慰謝料請求する際に気をつけたいこと・知っておくべきこと
有利に慰謝料請求するためには、知っておくべきことがいくつかあります。ここでは簡単に解説していきます。
慰謝料請求には時効がある
不貞行為の慰謝料請求には時効が設けられています。
不貞行為の事実若しくは浮気相手を知った時から3年、または不貞行為をした時から20年が時効となっています。これらの時効を過ぎると、パートナーまたは浮気相手への慰謝料請求はできなくなりますので注意しておきましょう。
ただし、時効を過ぎて慰謝料請求ができなくなったとしても、相手が慰謝料を支払う意思がある場合には受け取ることが可能です。
パートナーまたは浮気相手が慰謝料の支払いをした後に、時効が完成していることに気がついたとしても、時効の完成を理由に一度支払った慰謝料の返還請求はできないとされています。
慰謝料には相場がある
不貞行為の慰謝料は、不貞行為によって精神的な苦痛を負ったとしてパートナーまたはその浮気相手の両方に対して請求できます。
不貞行為の慰謝料は、法律上「不法行為に基づく損害賠償請求」であり、50万円から300万円が相場といえるでしょう。
また、慰謝料の相場は不貞行為が原因となって離婚・別居したかによって相場が変わります。

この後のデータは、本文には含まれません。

import Summits.QuantumFields.GaugeBoot.OneOverNFreeEnergy
import HarnessLib

/-!
# The `1/N` expansion of the free energy per site, to all orders: the theorem (gauge-boot, ADDENDUM 30 part L)

HONEST FRAMING (cell `pub-gaugeboot`, page 1 of every file): the venture produces certified bounds
on lattice expectations at stated coupling, gauge group, dimension and torus size; NOT a mass gap,
NOT a continuum limit, NOT a string tension; NOT Yang–Mills-summit-bearing (barriers
`FixedCouplingUltralocality`, `PerturbativeInvisibility`).  Strong-coupling `SO(N)` lattice gauge theory with free boundary
condition (S. Chatterjee, Comm. Math. Phys. **366** (2019); S. Chatterjee, J. Jafarov, arXiv:1604.04777); nothing about
four-dimensional continuum Yang–Mills or a mass gap.

## Content

★★★ `freeEnergy_expansion_of` / `oneOverN_freeEnergy` — **THE `1/N` EXPANSION OF THE FREE ENERGY PER SITE OF STRONGLY COUPLED
`SO(N)` LATTICE GAUGE THEORY, TO ALL ORDERS** (not in the sources; order zero is Chatterjee's Corollary 3.4): with the lane's
coefficients `f_k` of the `1/N` expansion of Wilson loop expectations (`oneOverN_master`) and `D = d(d−1)/2`, for every `k`, every
`|β| ≤ β₀(d, k+1)`, every sequence of cubes `Λ_N = [−M_N, M_N]^d` with `M_N → ∞` and `N^{k+1}/M_N → 0`, and any plaquette `p`,

  `N^k · ( log Z_{Λ_N,N,β} / (N² |Λ_N|) − Σ_{i<k} N^{−i} · D ∫₀^β f_i(t, (∂p)) dt ) ⟶ D ∫₀^β f_k(t, (∂p)) dt`  (`N → ∞`),

i.e. `log Z_{Λ_N,N,β}/(N²|Λ_N|) = Σ_{i=0}^{k} N^{−i} (d(d−1)/2) ∫₀^β f_i(t,(∂p)) dt + o(N^{−k})`.  Proof: `log Z = N² ∫₀^β Σ_q φ_t((∂q)) dt`
(sibling `LogPartitionFunction`), the uniform plaquette-average estimate of the sibling `OneOverNFreeEnergy` and
`|∫₀^β (h_N − D f_k)| ≤ ε_N |β|`.

Everything is `[folklore]` given the siblings.
-/

noncomputable section

open Filter Topology MeasureTheory
open Literature.Probability.LatticeModels (Site box)
open Literature.MathematicalPhysics.QuantumLattice (ZdEdge ZdPlaquette)
open Literature.MathematicalPhysics.QuantumFieldTheory (latticeNorm plaquettesIn)
open Literature.MathematicalPhysics.QuantumFieldTheory.Chatterjee2019LargeN
open Literature.MathematicalPhysics.QuantumFieldTheory.Chatterjee2019LargeN.CoeffCatalanBoundProof

namespace Summit.QuantumFields.GaugeBoot

namespace StringDuality

variable (d : ℕ)

/-- ★★★ **The `1/N` expansion of the free energy per site, to all orders**, for any family `F` with the order-by-order properties of
the lane's expansion (convergence along super-logarithmic cubes, bounds, uniform finite-volume bounds, plaquette independence).
[cite: Chatterjee2019LargeN, Corollary 3.4, §15; ChatterjeeJafarov2016OneOverN, Theorem 3.1] -/
theorem freeEnergy_expansion_of {F : ℕ → ℝ → LoopSeq d → ℝ} {β₀ C L : ℕ → ℝ}
    (hanti : ∀ k, β₀ (k + 1) ≤ β₀ k) (hC : ∀ k, 0 ≤ C k) (hL : ∀ k, 1 ≤ L k)
    (hB : ∀ (k : ℕ) (β : ℝ), |β| ≤ β₀ k → ∀ s : LoopSeq d, IsLoopSeq s → |F (k + 2) β s| ≤ C k * L k ^ s.len)
    (hConv : ∀ (k : ℕ) (β : ℝ), |β| ≤ β₀ k → ∀ M : ℕ → ℕ, (∀ a : ℕ, ∀ᶠ N : ℕ in atTop, a * Nat.log 2 N ≤ M N) →
      ∀ s : LoopSeq d, IsLoopSeq s → Tendsto (fun N : ℕ => (N : ℝ) ^ k *
        (phi N β (box d (M N)) s - ∑ i ∈ Finset.range k, F (i + 2) β s / (N : ℝ) ^ i)) atTop (𝓝 (F (k + 2) β s)))
    (hQ : ∀ (k : ℕ) (β : ℝ), |β| ≤ β₀ k → ∀ (Λ : Finset (Site d)) (N : ℕ), 2 ≤ N → ∀ s : LoopSeq d, IsLoopSeq s →
      (∀ l ∈ s, ∀ e ∈ l, ∀ v : Site d,
        latticeNorm (v - DEdge.src e) ≤ ((k * (4 * (Nat.log 2 N + 3)) : ℕ) : ℝ) ∨
          latticeNorm (v - DEdge.tgt e) ≤ ((k * (4 * (Nat.log 2 N + 3)) : ℕ) : ℝ) → v ∈ Λ) →
      |(N : ℝ) ^ k * (phi N β Λ s - ∑ i ∈ Finset.range k, F (i + 2) β s / (N : ℝ) ^ i)| ≤ C k * L k ^ s.len)
    (hPI : ∀ (k : ℕ) (β : ℝ), |β| ≤ β₀ (k + 1) → ∀ p q : ZdPlaquette d,
      F (k + 2) β [plaquetteWord p] = F (k + 2) β [plaquetteWord q])
    (k : ℕ) {β : ℝ} (hβ : |β| ≤ β₀ (k + 1)) {M : ℕ → ℕ} (hM' : Tendsto M atTop atTop)
    (hM : Tendsto (fun N : ℕ => (N : ℝ) ^ (k + 1) / (M N : ℝ)) atTop (𝓝 0)) (p : ZdPlaquette d) :
    Tendsto (fun N : ℕ => (N : ℝ) ^ k *
        (Real.log (soPartitionFunction N β (box d (M N))) / ((N : ℝ) ^ 2 * (box d (M N)).card)
          - ∑ i ∈ Finset.range k,
              ((d : ℝ) * ((d : ℝ) - 1) / 2 * ∫ t in (0 : ℝ)..β, F (i + 2) t [plaquetteWord p]) / (N : ℝ) ^ i)) atTop
      (𝓝 ((d : ℝ) * ((d : ℝ) - 1) / 2 * ∫ t in (0 : ℝ)..β, F (k + 2) t [plaquetteWord p])) := by
  obtain ⟨ε, hε, hAVG⟩ := avg_uniform_estimate d hanti hC hL hB hQ hPI k p hM' hM
  set D : ℝ := (d : ℝ) * ((d : ℝ) - 1) / 2 with hDdef
  -- the averaged plaquette values and `log Z = N² |Λ| ∫ g`
  set g : ℕ → ℝ → ℝ := fun N t => (∑ q ∈ plaquettesIn (box d (M N)),
      (if h : q.2.1 < q.2.2 then phi N t (box d (M N)) [plaquetteWord ⟨q.1, ⟨(q.2.1, q.2.2), h⟩⟩] else 0)) /
        (box d (M N)).card with hg
  have hlog : ∀ N : ℕ, N ≠ 0 →
      Real.log (soPartitionFunction N β (box d (M N))) / ((N : ℝ) ^ 2 * (box d (M N)).card) =
        ∫ t in (0 : ℝ)..β, g N t := by
    intro N hN
    have hb : (0 : ℝ) < (box d (M N)).card := by exact_mod_cast card_box_pos (M N)
    have hN2 : (N : ℝ) ^ 2 ≠ 0 := by positivity
    rw [log_soPartitionFunction_eq_integral_phi N hN]
    have hsum' : ∀ t : ℝ, (∑ q ∈ (plaquettesIn (box d (M N))).attach,
        phi N t (box d (M N)) [plaquetteWord ⟨q.1.1, ⟨(q.1.2.1, q.1.2.2), (Iff.mp SOMasterLoop.mem_plaquettesIn_iff
          (show ((q.1.1, q.1.2.1, q.1.2.2) : Site d × Fin d × Fin d) ∈ plaquettesIn (box d (M N)) from q.2)).1⟩⟩]) =
        ∑ q ∈ plaquettesIn (box d (M N)),
          (if h : q.2.1 < q.2.2 then phi N t (box d (M N)) [plaquetteWord ⟨q.1, ⟨(q.2.1, q.2.2), h⟩⟩] else 0) := by
      intro t
      rw [← Finset.sum_attach (plaquettesIn (box d (M N))) (fun q =>
        (if h : q.2.1 < q.2.2 then phi N t (box d (M N)) [plaquetteWord ⟨q.1, ⟨(q.2.1, q.2.2), h⟩⟩] else 0))]
      refine Finset.sum_congr rfl fun q _ => ?_
      rw [dif_pos (Iff.mp SOMasterLoop.mem_plaquettesIn_iff
        (show ((q.1.1, q.1.2.1, q.1.2.2) : Site d × Fin d × Fin d) ∈ plaquettesIn (box d (M N)) from q.2)).1]
    simp_rw [hsum']
    rw [intervalIntegral.integral_const_mul, hg]
    simp_rw [div_eq_mul_inv]
    rw [intervalIntegral.integral_mul_const]
    field_simp
  have hgcont : ∀ N : ℕ, Continuous (g N) := by
    intro N
    rw [hg]
    refine Continuous.div_const (continuous_finsetSum _ fun q _ => ?_) _
    split_ifs with h
    · exact continuous_phi_coupling N (box d (M N)) _
    · exact continuous_const
  -- integrability of the coefficients
  have hIi : ∀ i, i ≤ k + 1 → IntervalIntegrable (fun t : ℝ => F (i + 2) t [plaquetteWord p]) volume 0 β :=
    fun i hi => intervalIntegrable_coeff hanti hConv hB i β (hβ.trans (antitone_of_succ_le hanti hi)) p
  -- the integrand `h_N` and its integral
  have hkey : ∀ N : ℕ, N ≠ 0 →
      (N : ℝ) ^ k * (Real.log (soPartitionFunction N β (box d (M N))) / ((N : ℝ) ^ 2 * (box d (M N)).card)
        - ∑ i ∈ Finset.range k, (D * ∫ t in (0 : ℝ)..β, F (i + 2) t [plaquetteWord p]) / (N : ℝ) ^ i)
        - D * ∫ t in (0 : ℝ)..β, F (k + 2) t [plaquetteWord p] =
      ∫ t in (0 : ℝ)..β, ((N : ℝ) ^ k * (g N t - D * ∑ i ∈ Finset.range k, F (i + 2) t [plaquetteWord p] / (N : ℝ) ^ i)
        - D * F (k + 2) t [plaquetteWord p]) := by
    intro N hN
    have hgi : IntervalIntegrable (g N) volume 0 β := (hgcont N).intervalIntegrable _ _
    have hterm : ∀ i ∈ Finset.range k,
        IntervalIntegrable (fun t : ℝ => F (i + 2) t [plaquetteWord p] / (N : ℝ) ^ i) volume 0 β := fun i hi =>
      (hIi i (by have := Finset.mem_range.mp hi; omega)).div_const _
    have hSi : IntervalIntegrable (fun t : ℝ => ∑ i ∈ Finset.range k, F (i + 2) t [plaquetteWord p] / (N : ℝ) ^ i)
        volume 0 β := by
      have e : (fun t : ℝ => ∑ i ∈ Finset.range k, F (i + 2) t [plaquetteWord p] / (N : ℝ) ^ i) =
          ∑ i ∈ Finset.range k, fun t : ℝ => F (i + 2) t [plaquetteWord p] / (N : ℝ) ^ i := by
        funext t; simp only [Finset.sum_apply]
      rw [e]; exact IntervalIntegrable.sum _ hterm
    have hDSi := hSi.const_mul D
    have hinner := (hgi.sub hDSi).const_mul ((N : ℝ) ^ k)
    have hfk := (hIi k (Nat.le_succ k)).const_mul D
    rw [intervalIntegral.integral_sub hinner hfk, intervalIntegral.integral_const_mul, intervalIntegral.integral_const_mul,
      intervalIntegral.integral_sub hgi hDSi, intervalIntegral.integral_const_mul, intervalIntegral.integral_finsetSum hterm,
      ← hlog N hN]
    simp only [intervalIntegral.integral_div]
    rw [Finset.mul_sum]
    congr 1
    congr 1
    congr 1
    refine Finset.sum_congr rfl fun i _ => ?_
    ring
  -- the estimate `|∫ (h_N − D f_k)| ≤ ε_N |β|`
  rw [Metric.tendsto_atTop]
  intro δ hδ
  have hε' : ∀ᶠ N : ℕ in atTop, ε N * |β| < δ := by
    have h := hε.mul_const |β|
    rw [zero_mul] at h
    exact h.eventually (gt_mem_nhds hδ)
  obtain ⟨N₀, hN₀⟩ := eventually_atTop.mp ((eventually_ge_atTop 1).and (hAVG.and hε'))
  refine ⟨N₀, fun N hN => ?_⟩
  obtain ⟨hN1, hA, hεN⟩ := hN₀ N hN
  rw [Real.dist_eq, hkey N (by omega)]
  have hbound : ∀ t ∈ Set.uIoc (0 : ℝ) β,
      ‖(N : ℝ) ^ k * (g N t - D * ∑ i ∈ Finset.range k, F (i + 2) t [plaquetteWord p] / (N : ℝ) ^ i)
        - D * F (k + 2) t [plaquetteWord p]‖ ≤ ε N := by
    intro t ht
    rw [Real.norm_eq_abs]
    exact hA t ((abs_le_of_mem_uIoc ht).trans hβ)
  have h := intervalIntegral.norm_integral_le_of_norm_le_const hbound
  rw [Real.norm_eq_abs, sub_zero] at h
  exact lt_of_le_of_lt h hεN

/-- ★★★ **The `1/N` expansion of the free energy per site of strongly coupled `SO(N)` lattice gauge theory, to all orders**,
packaged with the lane's coefficients: for `d ≥ 2` there are `β₀(d,0) ≥ β₀(d,1) ≥ ⋯ > 0` and ONE family `F` (`f_k = F_{k+2}`,
`F₀ = F₁ = 0`) — the coefficients of the `1/N` expansion of Wilson loop expectations (`oneOverN_master`: convergence along
super-logarithmic cubes, `f_0 = Σ_X w_β(X)`) — whose plaquette values do not depend on the plaquette, such that for every `k`,
`|β| ≤ β₀(d,k+1)`, cubes with `M_N → ∞`, `N^{k+1}/M_N → 0`, and any plaquette `p`:
`N^k(log Z_{Λ_N,N,β}/(N²|Λ_N|) − Σ_{i<k} N^{−i} (d(d−1)/2)∫₀^β f_i(t,(∂p))dt) → (d(d−1)/2)∫₀^β f_k(t,(∂p))dt`.
[cite: Chatterjee2019LargeN, Corollary 3.4; ChatterjeeJafarov2016OneOverN, Theorem 3.1] -/
theorem oneOverN_freeEnergy (hd : 2 ≤ d) :
    ∃ β₀ : ℕ → ℝ, (∀ k, 0 < β₀ k) ∧ (∀ k, β₀ (k + 1) ≤ β₀ k) ∧ ∃ F : ℕ → ℝ → LoopSeq d → ℝ,
      (∀ (β : ℝ) (u : LoopSeq d), F 0 β u = 0) ∧ (∀ (β : ℝ) (u : LoopSeq d), F 1 β u = 0) ∧
      (∀ (k : ℕ) (β : ℝ), |β| ≤ β₀ k → ∀ M : ℕ → ℕ, (∀ a : ℕ, ∀ᶠ N : ℕ in atTop, a * Nat.log 2 N ≤ M N) →
        ∀ s : LoopSeq d, IsLoopSeq s → Tendsto (fun N : ℕ => (N : ℝ) ^ k *
          (phi N β (box d (M N)) s - ∑ i ∈ Finset.range k, F (i + 2) β s / (N : ℝ) ^ i)) atTop (𝓝 (F (k + 2) β s))) ∧
      (∀ β : ℝ, |β| ≤ β₀ 0 → ∀ s : LoopSeq d, IsLoopSeq s → F 2 β s = ∑' X : Trajectory s, X.weight β) ∧
      (∀ (k : ℕ) (β : ℝ), |β| ≤ β₀ (k + 1) → ∀ p q : ZdPlaquette d,
        F (k + 2) β [plaquetteWord p] = F (k + 2) β [plaquetteWord q]) ∧
      (∀ (k : ℕ) (β : ℝ), |β| ≤ β₀ (k + 1) → ∀ M : ℕ → ℕ, Tendsto M atTop atTop →
        Tendsto (fun N : ℕ => (N : ℝ) ^ (k + 1) / (M N : ℝ)) atTop (𝓝 0) → ∀ p : ZdPlaquette d,
        Tendsto (fun N : ℕ => (N : ℝ) ^ k *
            (Real.log (soPartitionFunction N β (box d (M N))) / ((N : ℝ) ^ 2 * (box d (M N)).card)
              - ∑ i ∈ Finset.range k,
                  ((d : ℝ) * ((d : ℝ) - 1) / 2 * ∫ t in (0 : ℝ)..β, F (i + 2) t [plaquetteWord p]) / (N : ℝ) ^ i)) atTop
          (𝓝 ((d : ℝ) * ((d : ℝ) - 1) / 2 * ∫ t in (0 : ℝ)..β, F (k + 2) t [plaquetteWord p]))) := by
  obtain ⟨β₀, hpos, hanti, C, L, hC, hL, F, hF0, hF1, HA, HB, -⟩ := oneOverN_master d hd
  have hB : ∀ (k : ℕ) (β : ℝ), |β| ≤ β₀ k → ∀ s : LoopSeq d, IsLoopSeq s → |F (k + 2) β s| ≤ C k * L k ^ s.len :=
    fun k β hβ => (HA k β hβ).2.1
  have hConv : ∀ (k : ℕ) (β : ℝ), |β| ≤ β₀ k → ∀ M : ℕ → ℕ, (∀ a : ℕ, ∀ᶠ N : ℕ in atTop, a * Nat.log 2 N ≤ M N) →
      ∀ s : LoopSeq d, IsLoopSeq s → Tendsto (fun N : ℕ => (N : ℝ) ^ k *
        (phi N β (box d (M N)) s - ∑ i ∈ Finset.range k, F (i + 2) β s / (N : ℝ) ^ i)) atTop (𝓝 (F (k + 2) β s)) :=
    fun k β hβ => (HA k β hβ).2.2.2.1
  have hQ : ∀ (k : ℕ) (β : ℝ), |β| ≤ β₀ k → ∀ (Λ : Finset (Site d)) (N : ℕ), 2 ≤ N → ∀ s : LoopSeq d, IsLoopSeq s →
      (∀ l ∈ s, ∀ e ∈ l, ∀ v : Site d,
        latticeNorm (v - DEdge.src e) ≤ ((k * (4 * (Nat.log 2 N + 3)) : ℕ) : ℝ) ∨
          latticeNorm (v - DEdge.tgt e) ≤ ((k * (4 * (Nat.log 2 N + 3)) : ℕ) : ℝ) → v ∈ Λ) →
      |(N : ℝ) ^ k * (phi N β Λ s - ∑ i ∈ Finset.range k, F (i + 2) β s / (N : ℝ) ^ i)| ≤ C k * L k ^ s.len :=
    fun k β hβ => (HA k β hβ).2.2.2.2.2
  have hPI := plaquette_independence_of hd hanti hQ
  exact ⟨β₀, hpos, hanti, F, hF0, hF1, hConv, HB, hPI, fun k β hβ M hM' hM p =>
    freeEnergy_expansion_of d hanti hC hL hB hConv hQ hPI k hβ hM' hM p⟩

end StringDuality

end Summit.QuantumFields.GaugeBoot

end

法的知識があった方が有利に慰謝料請求できるでしょうから、相手と話し合いで解決したい場合であっても弁護士に相談することをおすすめします。
まとめ
配偶者に不倫されただけでも、された方にとっては耐えがたい屈辱や悔しさ、今後の人生に対する多大な不安を感じるはずです。それにもかかわらず、配偶者や不倫相手が不貞行為を認めない場合は、感情を抑えきれなくなるのも無理はないのかもしれません。
まずはひと息ついて、自分が何を求めているのかを考えてみましょう。
配偶者と和解してやり直したいのか、離婚したいのか、さらに慰謝料を請求したいのかを考えてみるのです。何を求めるにしても、感情的になって不貞行為の事実を相手に問いただすことは逆効果にこそなれ、得策ではありません。
不貞行為を認めない場合に話し合いを進めようとしても、相手が無視や拒絶などをして話し合いが進まないことは少なくありません。
少しでも有利に慰謝料請求するために、弁護士への相談が有効となるでしょう。
解決に向けてどのように一歩を踏み出せばよいのかが分からないときは、一人で悩まずに探偵社や弁護士の無料相談を活用してみましょう。